The wait is over. The 8th Bangladesh Games is officially on. Eleven long years after the last edition was held, the country’s biggest sporting extravaganza kicked off yesterday evening, with Prime Minister Sheikh Hasina opening the colourful ceremony by putting her signature on the electronic board.
Some seven thousand athletes from 31 disciplines will fight for 346 gold, as many silver and 477 bronze medals at 27 separate venues over the next nine days.
The Opening ceremony got underway through the performances of orchestra teams from Bangladesh Army, Bangladesh Navy and Bangladesh Air Force. Video projections were made at the giant screen which depicted the big sporting events staged so far in the country.

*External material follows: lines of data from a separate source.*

import Summits.CriticalPhenomena.PercolationContinuityZ3.Theorems.PercNearOneGluingNoHeavyQuantFarSunGame
import Mathlib.Algebra.Order.Floor.Defs
import Mathlib.Data.Rat.Floor
import Mathlib.Data.Real.Basic
import Mathlib.Tactic.Linarith
import Mathlib.Tactic.Positivity
import Mathlib.Tactic.Push
import Mathlib.Tactic.Ring
import HarnessLib

/-!
# FAR beyond trees: the THRESHOLD SCHEDULE of the `R`-slack game certificates

builds on p205010 (kernel theorem, internal audit signed; external expert review pending)

Support file (`--supports stmt-CriticalPhenomena-4575`), seat `prim-cert-1` (gen 39); memo `prim-cert-1/FROM-prim-cert-1-g39-VERTEX-GAME.md` §8.
Computable data used to STATE the `K = 12` threshold certificates (…CertCells12B/C) of the λ-refined game (…GameLam, `gameCertT`): the schedule
**`GameSpec.thr`** `t_B = min(⌈−(lamN/lamD)·c_B·q^K·Lpay⌉, 0)` with `c_B = 1 − hi − hi·(υ·B − 4)/2` (on `R`, `1 − F > 1 − η − η(Σ−4)/2 ≥ c_B` when the least
weight is `η < hi` and the mass is `Σ ≤ υB`, `υB ≥ 2`), the list **`GameSpec.thrList`** `[(B, t_B)]`, membership `GameSpec.mem_thrList`, and the bound
**`GameSpec.neg_le_thr`**: `−(lamN/lamD)·max(c_B, 0)·q^K·Lpay ≤ t_B` (consumed by `HairyCycle.witGavg_ge_one_of_cellGameT`, …GameLamAvg).
Elementary [this work]; no sorries; standard axioms.
-/

namespace Summit.CriticalPhenomena.PercolationContinuityZ3.Theorems.HairyCycle

namespace GameSpec

variable (P : GameSpec)

/-! ## The schedule -/

/-- Threshold `t_B = min(⌈−(lamN/lamD)·c_B·q^K·Lpay⌉, 0)`, `c_B = 1 − hi − hi·(υ·B − 4)/2`. [this work] -/
def thr (lamN lamD : ℕ) (hi υ : ℚ) (K B : ℕ) : ℤ :=
  min ⌈-((lamN : ℚ) / lamD) * (1 - hi - hi * (υ * B - 4) / 2) * ((P.q : ℚ) ^ K * P.Lpay)⌉ 0

/-- The list `[(B, t_B) | B = Bmin, …, Bmin + n − 1]`. [this work] -/
def thrList (lamN lamD : ℕ) (hi υ : ℚ) (K Bmin n : ℕ) : List (ℕ × ℤ) :=
  (List.range' Bmin n).map fun B => (B, P.thr lamN lamD hi υ K B)

/-- Membership in the threshold list. [this work] -/
theorem mem_thrList {lamN lamD : ℕ} {hi υ : ℚ} {K Bmin n B : ℕ} (h1 : Bmin ≤ B) (h2 : B < Bmin + n) :
    (B, P.thr lamN lamD hi υ K B) ∈ P.thrList lamN lamD hi υ K Bmin n := by
  unfold thrList
  rw [List.mem_map]
  exact ⟨B, List.mem_range'_1.2 ⟨h1, h2⟩, rfl⟩

/-- **`−λ·max(c_B, 0)·q^K·Lpay ≤ t_B`.** [this work] -/
theorem neg_le_thr (lamN lamD : ℕ) (hi υ : ℚ) (K B : ℕ) :
    -(((lamN : ℝ) / lamD) * max (1 - (hi : ℝ) - hi * ((υ : ℝ) * B - 4) / 2) 0 * ((P.q : ℝ) ^ K * P.Lpay)) ≤
      (P.thr lamN lamD hi υ K B : ℝ) := by
  set c : ℚ := 1 - hi - hi * (υ * B - 4) / 2 with hc
  have hcR : (c : ℝ) = 1 - (hi : ℝ) - hi * ((υ : ℝ) * B - 4) / 2 := by rw [hc]; push_cast; ring
  have hlam0 : (0 : ℝ) ≤ (lamN : ℝ) / lamD := by positivity
  have hM : (0 : ℝ) ≤ (P.q : ℝ) ^ K * P.Lpay := by positivity
  have hlamM : (0 : ℝ) ≤ (lamN : ℝ) / lamD * ((P.q : ℝ) ^ K * P.Lpay) := mul_nonneg hlam0 hM
  have hmax0 : (0 : ℝ) ≤ max (c : ℝ) 0 := le_max_right _ _
  have hmaxc : (c : ℝ) ≤ max (c : ℝ) 0 := le_max_left _ _
  rw [← hcR]
  unfold thr
  rw [← hc]
  rcases le_total ⌈-((lamN : ℚ) / lamD) * c * ((P.q : ℚ) ^ K * P.Lpay)⌉ 0 with hle | hle
  · rw [min_eq_left hle]
    have h1 : -((lamN : ℚ) / lamD) * c * ((P.q : ℚ) ^ K * P.Lpay) ≤ (⌈-((lamN : ℚ) / lamD) * c * ((P.q : ℚ) ^ K * P.Lpay)⌉ : ℚ) :=
      Int.le_ceil _
    have h2 : ((-((lamN : ℚ) / lamD) * c * ((P.q : ℚ) ^ K * P.Lpay) : ℚ) : ℝ) ≤
        ((⌈-((lamN : ℚ) / lamD) * c * ((P.q : ℚ) ^ K * P.Lpay)⌉ : ℤ) : ℝ) := by exact_mod_cast h1
    have h3 : ((-((lamN : ℚ) / lamD) * c * ((P.q : ℚ) ^ K * P.Lpay) : ℚ) : ℝ) = -((lamN : ℝ) / lamD) * (c : ℝ) * ((P.q : ℝ) ^ K * P.Lpay) := by
      push_cast; ring
    rw [h3] at h2
    nlinarith [mul_le_mul_of_nonneg_left hmaxc hlamM]
  · rw [min_eq_right hle]
    push_cast
    nlinarith [mul_nonneg hlamM hmax0]

end GameSpec

end Summit.CriticalPhenomena.PercolationContinuityZ3.Theorems.HairyCycle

The national anthem was played by ‘Surer Dhara’ who were joined by the performers of the Swadhin Bangle Betar Kendra. Athletes then entered the Big Bowl from both entrances before the oath was read out by the fastest athletes of the country, Nazmun Nahar Beauty and Mohan Khan.
The most exciting part was the torch lighting. The Games torch, which started its journey on Thursday from the National Martyrs’ Mausoleum in Savar, was carried inside the stadium by noted sports personalities – Rafiqul Islam, Shamima Sattar Mimu, Sheikh Mohammad Aslam and Sabrina Sultana – by turns before they handed it over to Jummon Lusai, the legendary football and hockey player, who lit a symbolic torch on the stage in the middle, which lit up fire balls and those balls shoot themselves automatically into the big torch at the north side of the stadium. A fountain of flames overflowed the pedestal of the torch as soon as it was lit.
The cultural show consisted of a few segments including the depiction of rural Bangladesh through song and dance, the cultural heritage of the country and a theme song of the Games.
Fireworks were the order of the day. There were intermittent fireworks, of different sorts, throughout the program and at the end of it. Five minutes of nonstop fireworks, from all corners of the stadium called an end to the night of celebration. But there will be more of it, come the closing ceremony on April 28.